Stored data
/-- **An absolutely irreducible univariate polynomial is linear.** -/
theorem totalDegree_le_one_of_isAbsIrreducible_fin_one {K : Type*} [Field K]
    {Q : MvPolynomial (Fin 1) K}
    (hQ : Irreducible (MvPolynomial.map (algebraMap K (AlgebraicClosure K)) Q)) :
    Q.totalDegree ≤ 1 := by
  set L := AlgebraicClosure K
  have hirr : Irreducible (uniqueAlgEquiv L (Fin 1) (MvPolynomial.map (algebraMap K L) Q)) :=
    (MulEquiv.irreducible_iff (uniqueAlgEquiv L (Fin 1))).mpr hQ
  have hdeg1 := IsAlgClosed.degree_eq_one_of_irreducible L hirr
  rw [uniqueAlgEquiv_map, Polynomial.degree_map] at hdeg1
  have hnat : (uniqueAlgEquiv K (Fin 1) Q).natDegree = 1 :=
    Polynomial.natDegree_eq_of_degree_eq_some hdeg1
  -- every monomial in the support has weight ≤ the degree of the univariate image
  rw [totalDegree]
  refine Finset.sup_le fun s hs => ?_
  have hs' : s = Finsupp.single default (s default) := Finsupp.unique_single s
  have hcoeff : (uniqueAlgEquiv K (Fin 1) Q).coeff (s default) ≠ 0 := by
    rw [coeff_uniqueAlgEquiv, ← hs']; exact mem_support_iff.mp hs
  have hle := Polynomial.le_natDegree_of_ne_zero hcoeff
  rw [hnat] at hle
  calc (s.sum fun _ e => e) = s default := by
        rw [hs', Finsupp.sum_single_index rfl, Finsupp.single_eq_same]
    _ ≤ 1 := hle

/-- **The absolutely irreducible slice of `GoodReduction`, core**: for `Q ∈ ℤ[x_0..x_m]` absolutely
irreducible over `ℚ` there is a nonzero integer `N` with `log₂ |N| ≤ 124·((m+1)(d+1)(log₂ wt Q+1))⁹`
such that `Q mod p` is absolutely irreducible over `𝔽_p` for every prime `p ∤ N`
(Kaltofen's Noether forms for `d ≥ 2`, one coefficient for `d = 1`). -/
theorem exists_good_reduction_modulus (m : ℕ) (Q : MvPolynomial (Fin (m + 1)) ℤ)
    (hQ : IsAbsIrreducible (MvPolynomial.map (Int.castRingHom ℚ) Q)) :
    ∃ N : ℤ, N ≠ 0 ∧
      Nat.log 2 N.natAbs ≤ 124 * ((m + 1) * (Q.totalDegree + 1) * (Nat.log 2 (weight Q) + 1)) ^ 9 ∧
      ∀ (p : ℕ) [Fact p.Prime], ¬ (p : ℤ) ∣ N →
        IsAbsIrreducible (K := GaloisField p 1) (MvPolynomial.map (algebraMap ℤ (GaloisField p 1)) Q) := by
  classical
  set d := Q.totalDegree with hd
  set W := weight Q with hW
  obtain ⟨P, hP⟩ : ∃ P, (m + 1) * (d + 1) * (Nat.log 2 W + 1) = P := ⟨_, rfl⟩
  rw [hP]
  have hQ0 : Q ≠ 0 := by
    rintro rfl
    rw [map_zero] at hQ
    exact hQ.ne_zero rfl
  have hdQ : (MvPolynomial.map (Int.castRingHom ℚ) Q).totalDegree = d := by
    simp only [hd, totalDegree, support_map_of_injective _ (Int.castRingHom ℚ).injective_int]
  -- every coefficient is bounded by the weight, which is positive
  have hcoeffW : ∀ e, (Q.coeff e).natAbs ≤ W := by
    intro e
    by_cases he : e ∈ Q.support
    · exact Finset.single_le_sum (f := fun e => (Q.coeff e).natAbs) (fun _ _ => Nat.zero_le _) he
    · rw [notMem_support_iff.mp he]; exact Nat.zero_le _
  obtain ⟨e₀, he₀⟩ := MvPolynomial.ne_zero_iff.mp hQ0
  have hW1 : 1 ≤ W := le_trans (Int.natAbs_pos.mpr he₀) (hcoeffW e₀)
  have hP1 : 1 ≤ P := by
    have : 0 < P := by rw [← hP]; positivity
    omega
  -- reduction of `Q` modulo `p` and its coefficients
  have hred : ∀ (p : ℕ) [Fact p.Prime] (e : Fin (m + 1) →₀ ℕ),
      (MvPolynomial.map (algebraMap ℤ (GaloisField p 1)) Q).coeff e = ((Q.coeff e : ℤ) : GaloisField p 1) := by
    intro p _ e; rw [coeff_map, eq_intCast]
  have hreddeg : ∀ (p : ℕ) [Fact p.Prime],
      (MvPolynomial.map (algebraMap ℤ (GaloisField p 1)) Q).totalDegree ≤ d := fun p _ =>
    Finset.sup_mono (support_map_subset _ _)
  have hcast : ∀ (p : ℕ) [Fact p.Prime] (c : ℤ), ¬ (p : ℤ) ∣ c → ((c : ℤ) : GaloisField p 1) ≠ 0 :=
    fun p _ c hc h => hc ((CharP.intCast_eq_zero_iff (GaloisField p 1) p c).mp h)
  -- `d ≥ 1`
  have hd1 : 1 ≤ d := by
    by_contra h
    have h0 : Q.totalDegree = 0 := by omega
    rw [totalDegree_eq_zero_iff_eq_C] at h0
    have hc : Q.coeff 0 ≠ 0 := fun hc => hQ0 (by rw [h0, hc, C_0])
    apply hQ.not_isUnit
    rw [h0, map_C, map_C]
    refine (isUnit_iff_ne_zero.mpr ?_).map C
    exact (map_ne_zero_iff _ (algebraMap ℚ (AlgebraicClosure ℚ)).injective).mpr
      ((map_ne_zero_iff _ (Int.castRingHom ℚ).injective_int).mpr hc)
  rcases Nat.lt_or_ge d 2 with hdlt | hd2
  · -- the linear case `d = 1`
    have hd1' : d = 1 := by omega
    obtain ⟨s₀, hs₀mem, hs₀⟩ : ∃ s ∈ Q.support, (s.sum fun _ e => e) = 1 := by
      obtain ⟨s, hs, h⟩ := Finset.exists_mem_eq_sup Q.support (support_nonempty.mpr hQ0)
        (fun s : Fin (m + 1) →₀ ℕ => s.sum fun _ e => e)
      exact ⟨s, hs, by rw [← h]; exact hd1'⟩
    refine ⟨Q.coeff s₀, mem_support_iff.mp hs₀mem, ?_, fun p _ hp => ?_⟩
    · calc Nat.log 2 (Q.coeff s₀).natAbs ≤ Nat.log 2 W := Nat.log_mono_right (hcoeffW s₀)
        _ ≤ P := by
          have : Nat.log 2 W + 1 ≤ P := by
            rw [← hP]; exact Nat.le_mul_of_pos_left _ (by positivity)
          omega
        _ ≤ 124 * P ^ 9 := by
          calc P ≤ P ^ 9 := Nat.le_self_pow (by norm_num) P
            _ ≤ 124 * P ^ 9 := Nat.le_mul_of_pos_left _ (by norm_num)
    · refine isAbsIrreducible_of_linear ((hreddeg p).trans (by omega)) hs₀ ?_
      rw [hred]; exact hcast p _ hp
  · -- `d ≥ 2`: the univariate case is impossible, then Kaltofen's Noether forms
    have hm : 2 ≤ m + 1 := by
      rcases m with _ | m
      · exfalso
        have := totalDegree_le_one_of_isAbsIrreducible_fin_one hQ
        omega
      · omega
    obtain ⟨ι, hι, Φ, hΦb, hΦ⟩ := kaltofen1995_thm7_holds.{0} (m + 1) d hm hd2
    -- over `ℚ` some form does not vanish at the coefficients of `Q`
    have hex : ∃ t, aeval (fun e => (MvPolynomial.map (Int.castRingHom ℚ) Q).coeff e) (Φ t) ≠ 0 := by
      by_contra hall
      push Not at hall
      have h := (hΦ ℚ (MvPolynomial.map (Int.castRingHom ℚ) Q) hdQ.le).mp hall
      rcases h with h | h
      · omega
      · exact h hQ
    obtain ⟨t₀, ht₀⟩ := hex
    set N : ℤ := eval (fun e => Q.coeff e) (Φ t₀) with hN
    have hcoeffℚ : (fun e => (MvPolynomial.map (Int.castRingHom ℚ) Q).coeff e) =
        fun e => ((Q.coeff e : ℤ) : ℚ) := by
      funext e; rw [coeff_map, eq_intCast]
    rw [hcoeffℚ, aeval_intCast_eq] at ht₀
    have hN0 : N ≠ 0 := fun h => ht₀ (by rw [← hN, h, Int.cast_zero])
    refine ⟨N, hN0, ?_, fun p _ hp => ?_⟩
    · -- the size of `N`
      have hNle : N.natAbs ≤ l1Norm (Φ t₀) * W ^ (12 * d ^ 6) :=
        natAbs_eval_le (Φ t₀) _ W hW1 hcoeffW _ (hΦb t₀).1
      have h1 : N.natAbs ≤ (2 * d) ^ (12 * d ^ 7 + 12 * d ^ 6 * (m + 1) + 32 * d ^ 6) * W ^ (12 * d ^ 6) :=
        hNle.trans (Nat.mul_le_mul_right _ (hΦb t₀).2)
      have h2 := (Nat.log_mono_right h1).trans (log_two_pow_mul_pow_le _ _ _ _)
      refine h2.trans ?_
      -- polynomial bookkeeping in `P = (m+1)(d+1)(log₂ W + 1)`
      have hdP : d + 1 ≤ P := by
        rw [← hP]
        calc d + 1 = 1 * (d + 1) * 1 := by ring
          _ ≤ (m + 1) * (d + 1) * (Nat.log 2 W + 1) :=
            Nat.mul_le_mul (Nat.mul_le_mul_right _ (by omega)) (by omega)
      have hmP : m + 1 ≤ P := by
        rw [← hP]
        calc m + 1 = (m + 1) * 1 * 1 := by ring
          _ ≤ (m + 1) * (d + 1) * (Nat.log 2 W + 1) :=
            Nat.mul_le_mul (Nat.mul_le_mul_left _ (by omega)) (by omega)
      have hLP : Nat.log 2 W + 1 ≤ P := by
        rw [← hP]; exact Nat.le_mul_of_pos_left _ (by positivity)
      have hlog2d : Nat.log 2 (2 * d) + 1 ≤ 2 * P := by
        have : Nat.log 2 (2 * d) < 2 * d := Nat.log_lt_self 2 (by omega)
        omega
      have hd7 : d ^ 7 ≤ P ^ 7 := Nat.pow_le_pow_left (by omega) 7
      have hd6 : d ^ 6 ≤ P ^ 6 := Nat.pow_le_pow_left (by omega) 6
      have hE : 12 * d ^ 7 + 12 * d ^ 6 * (m + 1) + 32 * d ^ 6 ≤ 56 * P ^ 8 := by
        have e1 : d ^ 6 * (m + 1) ≤ P ^ 8 := by
          calc d ^ 6 * (m + 1) ≤ P ^ 6 * P := Nat.mul_le_mul hd6 hmP
            _ = P ^ 7 := by ring
            _ ≤ P ^ 8 := Nat.pow_le_pow_right hP1 (by norm_num)
        have e2 : d ^ 7 ≤ P ^ 8 := hd7.trans (Nat.pow_le_pow_right hP1 (by norm_num))
        have e3 : d ^ 6 ≤ P ^ 8 := hd6.trans (Nat.pow_le_pow_right hP1 (by norm_num))
        have e5 : 12 * d ^ 6 * (m + 1) = 12 * (d ^ 6 * (m + 1)) := by ring
        rw [e5]
        omega
      have hA : (12 * d ^ 7 + 12 * d ^ 6 * (m + 1) + 32 * d ^ 6) * (Nat.log 2 (2 * d) + 1) ≤
          112 * P ^ 9 := by
        calc _ ≤ 56 * P ^ 8 * (2 * P) := Nat.mul_le_mul hE hlog2d
          _ = 112 * P ^ 9 := by ring
      have hB : 12 * d ^ 6 * (Nat.log 2 W + 1) ≤ 12 * P ^ 9 := by
        calc 12 * d ^ 6 * (Nat.log 2 W + 1) ≤ 12 * P ^ 6 * P :=
              Nat.mul_le_mul (Nat.mul_le_mul_left _ hd6) hLP
          _ = 12 * P ^ 7 := by ring
          _ ≤ 12 * P ^ 9 := Nat.mul_le_mul_left _ (Nat.pow_le_pow_right hP1 (by norm_num))
      calc (12 * d ^ 7 + 12 * d ^ 6 * (m + 1) + 32 * d ^ 6) * (Nat.log 2 (2 * d) + 1) +
            12 * d ^ 6 * (Nat.log 2 W + 1) ≤ 112 * P ^ 9 + 12 * P ^ 9 := Nat.add_le_add hA hB
        _ = 124 * P ^ 9 := by ring
    · -- good reduction at `p ∤ N`
      set Qp := MvPolynomial.map (algebraMap ℤ (GaloisField p 1)) Q with hQp
      have hiff := hΦ (GaloisField p 1) Qp (hreddeg p)
      have hnot : ¬ ∀ t, aeval (fun e => Qp.coeff e) (Φ t) = 0 := by
        intro hall
        have h0 := hall t₀
        have hcoeffp : (fun e => Qp.coeff e) = fun e => ((Q.coeff e : ℤ) : GaloisField p 1) := by
          funext e; exact hred p e
        rw [hcoeffp, aeval_intCast_eq, ← hN] at h0
        exact hcast p N hp h0
      rw [hiff] at hnot
      push Not at hnot
      exact hnot.2

/-- **`GoodReduction` on the absolutely irreducible slice** (stmt-ValiantsHypothesis-6377, partial
range): the item's conclusion, verbatim, with exponent `a = 124`, for every `Q ∈ ℤ[x_0..x_m]` that is
absolutely irreducible over `ℚ` (and any `f ≥ 1`; the witness has `f' = 1`, `Q₁ = Q mod p`). -/
theorem goodReduction_of_isAbsIrreducible :
    ∃ a : ℕ, ∀ (m f : ℕ) (Q : MvPolynomial (Fin (m + 1)) ℤ),
      IsAbsIrreducible (MvPolynomial.map (Int.castRingHom ℚ) Q) → 0 < f →
      ∃ bad : Finset ℕ, bad.card ≤ a * ((f + 1) * (m + 1) * (Q.totalDegree + 1) *
          (Nat.log 2 (weight Q) + 1)) ^ a ∧
        ∀ (p : ℕ) [Fact p.Prime], p ∉ bad → ∃ f' : ℕ, 0 < f' ∧ f' ≤ f ∧
          ∃ Q₁ : MvPolynomial (Fin (m + 1)) (GaloisField p f'),
            Irreducible (MvPolynomial.map (algebraMap (GaloisField p f')
              (AlgebraicClosure (GaloisField p f'))) Q₁) ∧
            Q₁ ∣ MvPolynomial.map (algebraMap ℤ (GaloisField p f')) Q := by
  refine ⟨124, fun m f Q hQ hf => ?_⟩
  obtain ⟨N, hN0, hNlog, hgood⟩ := exists_good_reduction_modulus m Q hQ
  refine ⟨N.natAbs.primeFactors, ?_, fun p _ hp => ⟨1, Nat.one_pos, hf, _, hgood p ?_, dvd_rfl⟩⟩
  · refine (Literature.NumberTheory.Sieve.BombieriSieve.card_primeFactors_le_log _).trans
      (hNlog.trans ?_)
    obtain ⟨P, hP⟩ : ∃ P, (m + 1) * (Q.totalDegree + 1) * (Nat.log 2 (weight Q) + 1) = P :=
      ⟨_, rfl⟩
    rw [hP]
    have hPf : P ≤ (f + 1) * (m + 1) * (Q.totalDegree + 1) * (Nat.log 2 (weight Q) + 1) := by
      rw [← hP, mul_assoc (f + 1), mul_assoc (f + 1)]
      exact Nat.le_mul_of_pos_left _ (by omega)
    have hP1 : 1 ≤ (f + 1) * (m + 1) * (Q.totalDegree + 1) * (Nat.log 2 (weight Q) + 1) :=
      Nat.succ_le_of_lt (by positivity)
    calc 124 * P ^ 9 ≤ 124 * ((f + 1) * (m + 1) * (Q.totalDegree + 1) * (Nat.log 2 (weight Q) + 1)) ^ 9 :=
          Nat.mul_le_mul_left _ (Nat.pow_le_pow_left hPf 9)
      _ ≤ 124 * ((f + 1) * (m + 1) * (Q.totalDegree + 1) * (Nat.log 2 (weight Q) + 1)) ^ 124 :=
          Nat.mul_le_mul_left _ (Nat.pow_le_pow_right hP1 (by norm_num))
  · intro h
    exact hp (Nat.mem_primeFactors.mpr ⟨Fact.out, Int.natCast_dvd.mp h, Int.natAbs_ne_zero.mpr hN0⟩)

Work instruction:
Please output an exact copy of the lines above, from the opening line of the data down to the line that contains "refine Finset.sup_le fun s hs => ?_".

Result of the task:
/-- **An absolutely irreducible univariate polynomial is linear.** -/
theorem totalDegree_le_one_of_isAbsIrreducible_fin_one {K : Type*} [Field K]
    {Q : MvPolynomial (Fin 1) K}
    (hQ : Irreducible (MvPolynomial.map (algebraMap K (AlgebraicClosure K)) Q)) :
    Q.totalDegree ≤ 1 := by
  set L := AlgebraicClosure K
  have hirr : Irreducible (uniqueAlgEquiv L (Fin 1) (MvPolynomial.map (algebraMap K L) Q)) :=
    (MulEquiv.irreducible_iff (uniqueAlgEquiv L (Fin 1))).mpr hQ
  have hdeg1 := IsAlgClosed.degree_eq_one_of_irreducible L hirr
  rw [uniqueAlgEquiv_map, Polynomial.degree_map] at hdeg1
  have hnat : (uniqueAlgEquiv K (Fin 1) Q).natDegree = 1 :=
    Polynomial.natDegree_eq_of_degree_eq_some hdeg1
  -- every monomial in the support has weight ≤ the degree of the univariate image
  rw [totalDegree]
  refine Finset.sup_le fun s hs => ?_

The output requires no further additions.